Getting back to the first thing I said. Even in basis independent notation what I said about column/row vectors has meaning. If we are given a unit vector $$\psi$$ then we can understand it as being an element of some orthonormal basis and then saying
$$|\psi\rangle$$ is the representation as a column vector makes sense.

You are right it is not bigger that was a mistake.
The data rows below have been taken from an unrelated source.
import Summits.BirchSwinnertonDyer.BirchSwinnertonDyer.Theorems.RamifiedHeegnerPairTwistUnitSaving
import HarnessLib

/-!
# U₁ at the SAVING ROWS of the Gss2 census (rank one), TU|saving — part Z4: `362700ci1`, `364140ce1`

Continuation of `…Theorems.RamifiedHeegnerPairTwistUnitSaving` (seat `bsd-trib-w-rhp` g15; doors, framing and data provenance there; generic kernel lemmas g14's `…TwistUnitInert`):
per rank one curve `subGss_three_/Δ_eq_/c₄_eq_/krausList_/surj_three_<label>` IN THE KERNEL, Kraus minimality of `V = E^{(-3)}_min` and of the twist model `Wd`, and
`u1s_at_<label> : … → MissingUpperBoundAt W 3` by p674548 `LeafShimuraInert.leafRankOneUpper_three_of_shimuraInertDatum_at_saving_of_twistUnit` through
`leafRankOneUpper_three_at_saving_of_sqrtField` — printed facts `hGZK hmod hnf hJL hCO hPrim` as hypotheses; `q₁ ∣ Δ_min`, multiplicative / no-split / Tate certificates, `hFC`, `hshape` off `q₁`, (DEG), field
congruences IN THE KERNEL; `hN hr Dt hc` + the twist `L`-value + `#Ш(Wd)_an` DISPLAYED.  **HONEST FRAMING: theorems only; nothing booked, no item closed; U₁ (26022) / TU|saving / the
Shimura-curve Heegner-system inputs stay research-level and OPEN class-wide; BSD is NOT proved for any curve by this file.**
[cite: JetchevSkinnerWan2017, §7.4.2 (p. 31)] [cite: PastenShimura2024, Prop. 6.13, Lemma 6.15, Lemma 6.18] [cite: Serre1972, §2.8] [cite: Kraus1989, Prop. 1] [cite: Cremona2006, Table 1]
-/

set_option linter.dupNamespace false
set_option autoImplicit false

noncomputable section

open scoped Classical NumberField

open WeierstrassCurve NumberField IsDedekindDomain IsDedekindDomain.HeightOneSpectrum Rat.HeightOneSpectrum Field Literature Literature.NumberTheory.DiophantineGeometry
  Literature.NumberTheory.EllipticCurves Literature.NumberTheory.EllipticCurves.ModularForms Literature.NumberTheory.EllipticCurves.Rank1Residual
  Literature.NumberTheory.EllipticCurves.Rank1Residual.Typed Literature.NumberTheory.Automorphic Literature.NumberTheory.EllipticCurves.Rank1Residual.X11RankOneCertificates
  Literature.NumberTheory.EllipticCurves.KrizLi2019 Literature.NumberTheory.GaloisRepresentations Literature.NumberTheory.QuadraticFields Literature.NumberTheory.QuadraticFields.Quadratic
  Summit.BirchSwinnertonDyer.BirchSwinnertonDyer.Rank1Residual Summit.BirchSwinnertonDyer.BirchSwinnertonDyer.Rank1Residual.IntModel
  Summit.BirchSwinnertonDyer.BirchSwinnertonDyer.Rank2Observatory.Tam Summit.BirchSwinnertonDyer.Rank1Residual Summit.BirchSwinnertonDyer.Rank1Residual.Additive
  Summit.BirchSwinnertonDyer.Rank1Residual.X11b Summit.BirchSwinnertonDyer.Rank1Residual.X11b.Three Summit.BirchSwinnertonDyer.Rank1Residual.X9 Summit.BirchSwinnertonDyer.Rank1Residual.GaloisImage
  Summit.BirchSwinnertonDyer.Rank1Residual.Supersingular Summit.BirchSwinnertonDyer.BirchSwinnertonDyer.Theses.RamifiedHeegnerPair Summit.BirchSwinnertonDyer.BirchSwinnertonDyer.Theorems
  Summit.BirchSwinnertonDyer.BirchSwinnertonDyer.Theorems.SchneiderFree Summit.BirchSwinnertonDyer.BirchSwinnertonDyer.Theorems.RamifiedPairUpperBound
  Summit.BirchSwinnertonDyer.BirchSwinnertonDyer.Theorems.RamifiedHeegnerPairStepLIntrinsic Summit.BirchSwinnertonDyer.BirchSwinnertonDyer.Theorems.AdditiveBranchIMCGordTwoRankOne.HeegnerKolyvagin
  Summit.BirchSwinnertonDyer.BirchSwinnertonDyer.Theorems.RamifiedHeegnerPairTwistUnitIntrinsic Summit.BirchSwinnertonDyer.BirchSwinnertonDyer.Theorems.RamifiedHeegnerPairTwistUnitAdditive
  Summit.BirchSwinnertonDyer.BirchSwinnertonDyer.Theorems.RamifiedHeegnerPairTwistUnitInert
Not sure what you mean when you say you take the spectral theorem instead, the bra ket, exaxctly uses the spectral thoerem.

The point is that the ket space is more general, because all the other probabilities are different spaces, but the ket space incorporate all this in one, because that these spaces are the coefficients from different projections, on to different bases, so making things is this space can prove things about all the spaces at ones.

So you got a abstract hilbert space, then by making a projection onto some basis, you get coefficients, these coefficients constitute different spaces of functions, from R^3 or the natural numbers, and maybe others.

Because we know the bases the information in the coefficients (the wave functions), gives us the same information, but how to change from fx position to the energy wave function, is best described in this picture, and proving things in ket space can be a lot easier and you get your result for all the other spaces at once.

You can't make sence of a column vector without refering to some basis.

You refer abstractly to any basis that contains $$\frac{\psi}{||\psi||}$$ as an element.

I understand that Bra-Ket notation is using the Spectral Theorem, by saying I'll take the Spectral theorem I am saying I will take the spectral theorem without the added notation of Bra-Ket notation.

Ket space is more general then what exactly?